EXCERPTED DATA
import Literature.AlgebraicGeometry.Motives.GrassmannianZariskiGluing
import Literature.AlgebraicGeometry.Motives.GrassmannianFunctor
import Literature.AlgebraicGeometry.Motives.ZariskiSheavesOnAffineSchemes
import HarnessLib

/-!
# The Grassmannian functor on `CommRingCat` is a Zariski sheaf on affine schemes

Topic `AlgebraicGeometry/Motives`; namespace `Literature.AlgebraicGeometry.Motives.Grassmannian`.
THEOREMS ONLY (no definition, no named fact, no instance, no `sorry`).

[GortzWedhorn2020, (8.4) pp. 213–215 and (8.6) p. 217]: the Grassmannian functor `Grass_k` is a sheaf for the Zariski
topology.  For ★ `grassmannianFunctor M k : CommRingCat ⥤ Type` (`A ↦ G(k, A ⊗_ℤ M; A)`, Mathlib `Module.Grassmannian`)
this file proves the sheaf property on AFFINE schemes, i.e. for the topology `J₀` induced on `CommRingCatᵒᵖ` by the big
Zariski topology along `Scheme.Spec` — by ★ `ZariskiSheavesOnAffineSchemes` (`isSheaf_unopUnop_comp_iff`) the topology of
the finite standard open coverings `Spec A = ⋃ D(fᵢ)`.  The gluing itself is ★ `GrassmannianZariskiGluing`
(`existsUnique_map_eq_of_map_eq`, abstract models indexed by a finite subset of `A`), here run on Mathlib's standard
models `Localization.Away (f i)` / `Localization.Away (f i * f j)` for a finite FAMILY `f : ι → A`; every statement is
phrased through `grassmannianFunctor` (`G.obj`, `G.map`), so that only the `ℤ`-structures fixed inside ★
`GrassmannianFunctor` occur.  With ★ `isEquivalence_sheafPushforwardContinuous_Spec` («Zariski sheaves on schemes =
Zariski sheaves on affine schemes») this yields the Grassmannian as a `Type u`-valued Zariski sheaf on `Scheme.{u}`.

* §1 (private) `isLocalization_awayToAwayRight/Left` — `A[1/xy] = A[1/x][1/y] = A[1/y][1/x]` for the standard models;
  `map_eq_of_map_awayToAway_eq` — for `y = x` the overlap condition forces equality (`A[1/x] → A[1/x²]` has a retraction).
* §2 **`grassmannianFunctor_existsUnique_of_awayToAway`** — `ι`-indexed gluing along `A → Localization.Away (f i)`.
* §3 **`isSheaf_grassmannianFunctor`** — `unopUnop CommRingCat ⋙ grassmannianFunctor M k` is a `J₀`-sheaf (`M : Type u`).

Cell `hodgecm-mathlib` (D-0151), F-DAG first hand (h4) «Grassmannian as a scheme» (B-p21 (g15) author; B-p18 (g17) charts,
B-p09 (g12) sites), count-neutral Mathlib-side capital (brick (D2)).  Nothing here is about HC; HC_CM is proved only modulo
the 7 printed citations until rung 0 closes.

## References
* [GortzWedhorn2020] U. Görtz, T. Wedhorn, *Algebraic Geometry I*, 2nd ed. (2020), (8.4) (pp. 213–215), (8.6) (p. 217),
  Ch. 8 Exercise 8.1.
* [StacksProject] The Stacks project, Tag 089R (Grassmannians) and Tag 00EO (standard open coverings).
-/

namespace Literature.AlgebraicGeometry.Motives.Grassmannian

open CategoryTheory Opposite TensorProduct IsLocalization _root_.AlgebraicGeometry

universe u v w

/-! ## §1 The standard models of the double localizations -/

section Standard

variable {A : Type u} [CommRing A]

/-- **`A[1/xy] = A[1/x][1/y]`** for Mathlib's standard models: `Localization.Away (x * y)` is the localization of
`Localization.Away x` at the powers of (the image of) `y`, the algebra structure being the canonical map
`IsLocalization.Away.awayToAwayRight x y` (compare with Mathlib's iterated model `Localization.Away (algebraMap _ _ y)`,
an `A`-localization away from `xy`; the comparison isomorphism is `A[1/x]`-linear because it is `A`-linear). [folklore] -/
private theorem isLocalization_awayToAwayRight (x y : A) :
    @IsLocalization _ _ (.powers (algebraMap A (Localization.Away x) y)) (Localization.Away (x * y)) _
      (IsLocalization.Away.awayToAwayRight (S := Localization.Away x) (P := Localization.Away (x * y)) x y).toAlgebra := by
  set S := Localization.Away x
  set T := Localization.Away (x * y)
  let ψ : S →+* T := IsLocalization.Away.awayToAwayRight (S := S) (P := T) x y
  letI : Algebra S T := ψ.toAlgebra
  haveI : IsScalarTower A S T := IsScalarTower.of_algebraMap_eq fun a =>
    (IsLocalization.Away.awayToAwayRight_eq (S := S) (P := T) x y a).symm
  let T' := Localization.Away (algebraMap A S y)
  let e : T' ≃ₐ[A] T := IsLocalization.algEquiv (.powers (x * y)) T' T
  have he : (e : T' →+* T).comp (algebraMap S T') = algebraMap S T := by
    apply IsLocalization.ringHom_ext (.powers x)
    rw [RingHom.comp_assoc, ← IsScalarTower.algebraMap_eq, ← IsScalarTower.algebraMap_eq]
    exact e.toAlgHom.comp_algebraMap
  let e' : T' ≃ₐ[S] T := { e with commutes' := fun s => by simpa using congr($he s) }
  exact IsLocalization.isLocalization_of_algEquiv (.powers (algebraMap A S y)) e'

/-- **`A[1/xy] = A[1/y][1/x]`**, the same for `IsLocalization.Away.awayToAwayLeft y x : Localization.Away y → Localization.Away (x * y)`.
[folklore] -/
private theorem isLocalization_awayToAwayLeft (x y : A) :
    @IsLocalization _ _ (.powers (algebraMap A (Localization.Away y) x)) (Localization.Away (x * y)) _
      (IsLocalization.Away.awayToAwayLeft (S := Localization.Away y) (P := Localization.Away (x * y)) y x).toAlgebra := by
  set S := Localization.Away y
  set T := Localization.Away (x * y)
  let ψ : S →+* T := IsLocalization.Away.awayToAwayLeft (S := S) (P := T) y x
  letI : Algebra S T := ψ.toAlgebra
  haveI : IsScalarTower A S T := IsScalarTower.of_algebraMap_eq fun a =>
    (IsLocalization.Away.awayToAwayLeft_eq (S := S) (P := T) y x a).symm
  let T' := Localization.Away (algebraMap A S x)
  let e : T' ≃ₐ[A] T := IsLocalization.algEquiv (.powers (x * y)) T' T
  have he : (e : T' →+* T).comp (algebraMap S T') = algebraMap S T := by
    apply IsLocalization.ringHom_ext (.powers y)
    rw [RingHom.comp_assoc, ← IsScalarTower.algebraMap_eq, ← IsScalarTower.algebraMap_eq]
    exact e.toAlgHom.comp_algebraMap
  let e' : T' ≃ₐ[S] T := { e with commutes' := fun s => by simpa using congr($he s) }
  exact IsLocalization.isLocalization_of_algEquiv (.powers (algebraMap A S x)) e'

variable (M : Type v) [AddCommGroup M] (k : ℕ)

/-- **Degenerate overlaps force equality.**  For `y = x`: if `N₀ ∈ G(A)` restricts to `Ny` over `A[1/y]`, and the
images of `Nx ∈ G(A[1/x])` and `Ny` in `G(A[1/xy])` under `awayToAwayRight x y` resp. `awayToAwayLeft y x` agree, then
`N₀` restricts to `Nx` over `A[1/x]`: the two overlap maps coincide (`A`-algebra maps out of `A[1/x]`), and
`A[1/x] → A[1/x²]` has a retraction, so the Grassmannian functor is injective on it. [folklore] -/
private theorem map_eq_of_map_awayToAway_eq {x y : A} (hxy : y = x) (N₀ : (grassmannianFunctor.{u, v} M k).obj (.of A))
    (Nx : (grassmannianFunctor.{u, v} M k).obj (.of (Localization.Away x)))
    (Ny : (grassmannianFunctor.{u, v} M k).obj (.of (Localization.Away y)))
    (hy : (grassmannianFunctor.{u, v} M k).map (CommRingCat.ofHom (algebraMap A (Localization.Away y))) N₀ = Ny)
    (h : (grassmannianFunctor.{u, v} M k).map (CommRingCat.ofHom
        (IsLocalization.Away.awayToAwayRight (S := Localization.Away x) (P := Localization.Away (x * y)) x y)) Nx =
      (grassmannianFunctor.{u, v} M k).map (CommRingCat.ofHom
        (IsLocalization.Away.awayToAwayLeft (S := Localization.Away y) (P := Localization.Away (x * y)) y x)) Ny) :
    (grassmannianFunctor.{u, v} M k).map (CommRingCat.ofHom (algebraMap A (Localization.Away x))) N₀ = Nx := by
  subst hxy hy
  set S := Localization.Away y
  set T := Localization.Away (y * y)
  set ρ : S →+* T := IsLocalization.Away.awayToAwayRight (S := S) (P := T) y y
  -- the two overlap maps coincide
  have hρ : IsLocalization.Away.awayToAwayLeft (S := S) (P := T) y y = ρ := by
    apply IsLocalization.ringHom_ext (.powers y)
    ext a
    simp only [RingHom.comp_apply, IsLocalization.Away.awayToAwayLeft_eq, ρ, IsLocalization.Away.awayToAwayRight_eq]
  rw [hρ] at h
  -- a retraction of `ρ`
  have hunit : IsUnit (algebraMap A S (y * y)) := by
    rw [map_mul]
    exact (IsLocalization.Away.algebraMap_isUnit y).mul (IsLocalization.Away.algebraMap_isUnit y)
  set θ : T →+* S := IsLocalization.Away.lift (y * y) hunit
  have hθρ : θ.comp ρ = RingHom.id S := by
    apply IsLocalization.ringHom_ext (.powers y)
    ext a
    simp only [RingHom.comp_apply, ρ, IsLocalization.Away.awayToAwayRight_eq, θ, IsLocalization.Away.lift_eq,
      RingHom.id_apply]
  have hinj : ∀ N : (grassmannianFunctor.{u, v} M k).obj (.of S), (grassmannianFunctor.{u, v} M k).map (CommRingCat.ofHom θ)
      ((grassmannianFunctor.{u, v} M k).map (CommRingCat.ofHom ρ) N) = N := fun N => by
    rw [← Functor.map_comp_apply, ← CommRingCat.ofHom_comp, hθρ, CommRingCat.ofHom_id, Functor.map_id_apply]
  rw [← hinj Nx, h, hinj]

end Standard

/-! ## §2 Gluing along `A → Localization.Away (f i)` -/

section Gluing

variable (M : Type v) [AddCommGroup M] (k : ℕ) {A : Type u} [CommRing A] {ι : Type w} [Finite ι]
  (f : ι → A) (hf : Ideal.span (Set.range f) = ⊤)

include hf in
/-- **GLUING IN THE GRASSMANNIAN FUNCTOR along a standard open covering, Mathlib's models.**  Let `f : ι → A` be a
finite family generating the unit ideal, `M` an abelian group, `G = grassmannianFunctor M k`.  If
`Nᵢ ∈ G(A[1/fᵢ])` (`A[1/fᵢ] = Localization.Away (f i)`) satisfy `G(awayToAwayRight fᵢ fⱼ) Nᵢ = G(awayToAwayLeft fⱼ fᵢ) Nⱼ`
in `G(A[1/fᵢfⱼ])` (`= Localization.Away (f i * f j)`) for all `i, j`, then there is EXACTLY ONE `N ∈ G(A)` with
`G(A → A[1/fᵢ]) N = Nᵢ` for every `i` — the sheaf condition of the Grassmannian functor for the standard open covering
`Spec A = ⋃ D(fᵢ)` ([GortzWedhorn2020, (8.6)]; compare Mathlib `IsLocalization.Away.existsUnique_algebraMap_eq_of_span_eq_top`
for the structure sheaf).  Proof: ★ `existsUnique_map_eq_of_map_eq` for the subset `s = range f` with the models
`Localization.Away (f (i a))` for chosen preimages `i a` (`§1` for the localization hypotheses); the passage from the
representatives to all `i` is `map_eq_of_map_awayToAway_eq`.
[cite: GortzWedhorn2020, (8.4) (pp. 213–215) and (8.6) (p. 217)] [cite: StacksProject, Tag 089R] -/
theorem grassmannianFunctor_existsUnique_of_awayToAway
    (N : ∀ i, (grassmannianFunctor.{u, v} M k).obj (.of (Localization.Away (f i))))
    (hN : ∀ i j, (grassmannianFunctor.{u, v} M k).map (CommRingCat.ofHom
        (IsLocalization.Away.awayToAwayRight (S := Localization.Away (f i)) (P := Localization.Away (f i * f j))
          (f i) (f j))) (N i) =
      (grassmannianFunctor.{u, v} M k).map (CommRingCat.ofHom
        (IsLocalization.Away.awayToAwayLeft (S := Localization.Away (f j)) (P := Localization.Away (f i * f j))
          (f j) (f i))) (N j)) :
    ∃! N₀ : (grassmannianFunctor.{u, v} M k).obj (.of A),
      ∀ i, (grassmannianFunctor.{u, v} M k).map (CommRingCat.ofHom (algebraMap A (Localization.Away (f i)))) N₀ = N i := by
  classical
  -- representatives of the fibres of `f`
  set s : Set A := Set.range f
  haveI : Finite s := (Set.finite_range f).to_subtype
  have hidx' : ∀ a : s, ∃ i, f i = a := fun a => a.2
  choose idx hidx using hidx'
  -- the models, with the `ℤ`-structures of ★ `grassmannianFunctor` (the canonical `Ring.toIntAlgebra` ones)
  let B : s → Type u := fun a => Localization.Away (f (idx a))
  letI iB : ∀ a : s, Algebra ℤ (B a) := fun _ => Ring.toIntAlgebra _
  haveI hB : ∀ a : s, IsLocalization.Away (a : A) (B a) := fun a => by
    rw [← hidx a]
    exact Localization.isLocalization
  let B₂ : s → s → Type u := fun a b => Localization.Away (f (idx a) * f (idx b))
  letI iB₂ : ∀ a b : s, Algebra ℤ (B₂ a b) := fun _ _ => Ring.toIntAlgebra _
  letI iA : Algebra ℤ A := Ring.toIntAlgebra _
  let ψl : ∀ a b : s, B a →ₐ[A] B₂ a b := fun a b =>
    { toRingHom := IsLocalization.Away.awayToAwayRight (S := B a) (P := B₂ a b) (f (idx a)) (f (idx b))
      commutes' := fun r => IsLocalization.Away.awayToAwayRight_eq (S := B a) (P := B₂ a b) (f (idx a)) (f (idx b)) r }
  let ψr : ∀ a b : s, B b →ₐ[A] B₂ a b := fun a b =>
    { toRingHom := IsLocalization.Away.awayToAwayLeft (S := B b) (P := B₂ a b) (f (idx b)) (f (idx a))
      commutes' := fun r => IsLocalization.Away.awayToAwayLeft_eq (S := B b) (P := B₂ a b) (f (idx b)) (f (idx a)) r }
  have hl : ∀ a b : s, @IsLocalization _ _ (.powers (algebraMap A (B a) b)) (B₂ a b) _ (ψl a b).toRingHom.toAlgebra :=
    fun a b => by
    rw [← hidx b]
    exact isLocalization_awayToAwayRight (f (idx a)) (f (idx b))
  have hr : ∀ a b : s, @IsLocalization _ _ (.powers (algebraMap A (B b) a)) (B₂ a b) _ (ψr a b).toRingHom.toAlgebra :=
    fun a b => by
    rw [← hidx a]
    exact isLocalization_awayToAwayLeft (f (idx a)) (f (idx b))
  -- glue over the representatives
  obtain ⟨N₀, hN₀, huniq⟩ := existsUnique_map_eq_of_map_eq (R := ℤ) (M := M) (k := k) s hf B B₂ ψl ψr hl hr
    (fun a => N (idx a)) (fun a b => hN (idx a) (idx b))
  refine ⟨N₀, fun i => ?_, fun N' hN' => huniq N' fun a => hN' (idx a)⟩
  -- from the representative of `f i` to `i`
  exact map_eq_of_map_awayToAway_eq M k (hidx ⟨f i, i, rfl⟩) N₀ (N i) (N (idx ⟨f i, i, rfl⟩)) (hN₀ ⟨f i, i, rfl⟩)
    (hN i (idx ⟨f i, i, rfl⟩))

end Gluing

/-! ## §3 The sheaf property on affine schemes -/

section Sheaf

variable (M : Type u) [AddCommGroup M] (k : ℕ)

/-- **THE GRASSMANNIAN FUNCTOR IS A ZARISKI SHEAF ON AFFINE SCHEMES** ([GortzWedhorn2020, (8.6) with (8.4)]):
`unopUnop CommRingCat ⋙ grassmannianFunctor M k`, the presheaf `op A ↦ G(k, A ⊗_ℤ M; A)` on `CommRingCatᵒᵖ` (affine
schemes), is a sheaf for the topology induced by the big Zariski topology along `Scheme.Spec` — by ★
`isSheaf_unopUnop_comp_iff` the topology of finite standard open coverings, for which §2 is the sheaf condition (the
compatibility hypothesis there is the special case `C = A[1/fᵢfⱼ]` of compatibility).  Hence (★
`isEquivalence_sheafPushforwardContinuous_Spec`) it extends uniquely to a `Type u`-valued Zariski sheaf on `Scheme.{u}`.
[cite: GortzWedhorn2020, (8.4) (pp. 213–215) and (8.6) (p. 217)] [cite: StacksProject, Tag 089R] -/
theorem isSheaf_grassmannianFunctor :
    Presheaf.IsSheaf (Scheme.Spec.inducedTopology Scheme.zariskiTopology.{u})
      (unopUnop CommRingCat.{u} ⋙ grassmannianFunctor.{u, u} M k) := by
  rw [isSheaf_unopUnop_comp_iff]
  intro A ι _ f hf x hx
  refine grassmannianFunctor_existsUnique_of_awayToAway M k f hf x fun i j => hx i j _ _ _ ?_
  ext r
  change IsLocalization.Away.awayToAwayRight (f i) (f j) (algebraMap A (Localization.Away (f i)) r) =
    IsLocalization.Away.awayToAwayLeft (f j) (f i) (algebraMap A (Localization.Away (f j)) r)
  rw [IsLocalization.Away.awayToAwayRight_eq, IsLocalization.Away.awayToAwayLeft_eq]

end Sheaf

end Literature.AlgebraicGeometry.Motives.Grassmannian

EXERCISE INSTRUCTIONS
Number of lines in the records above holding the word "coincide": state it and nothing else.

RESPONSE
2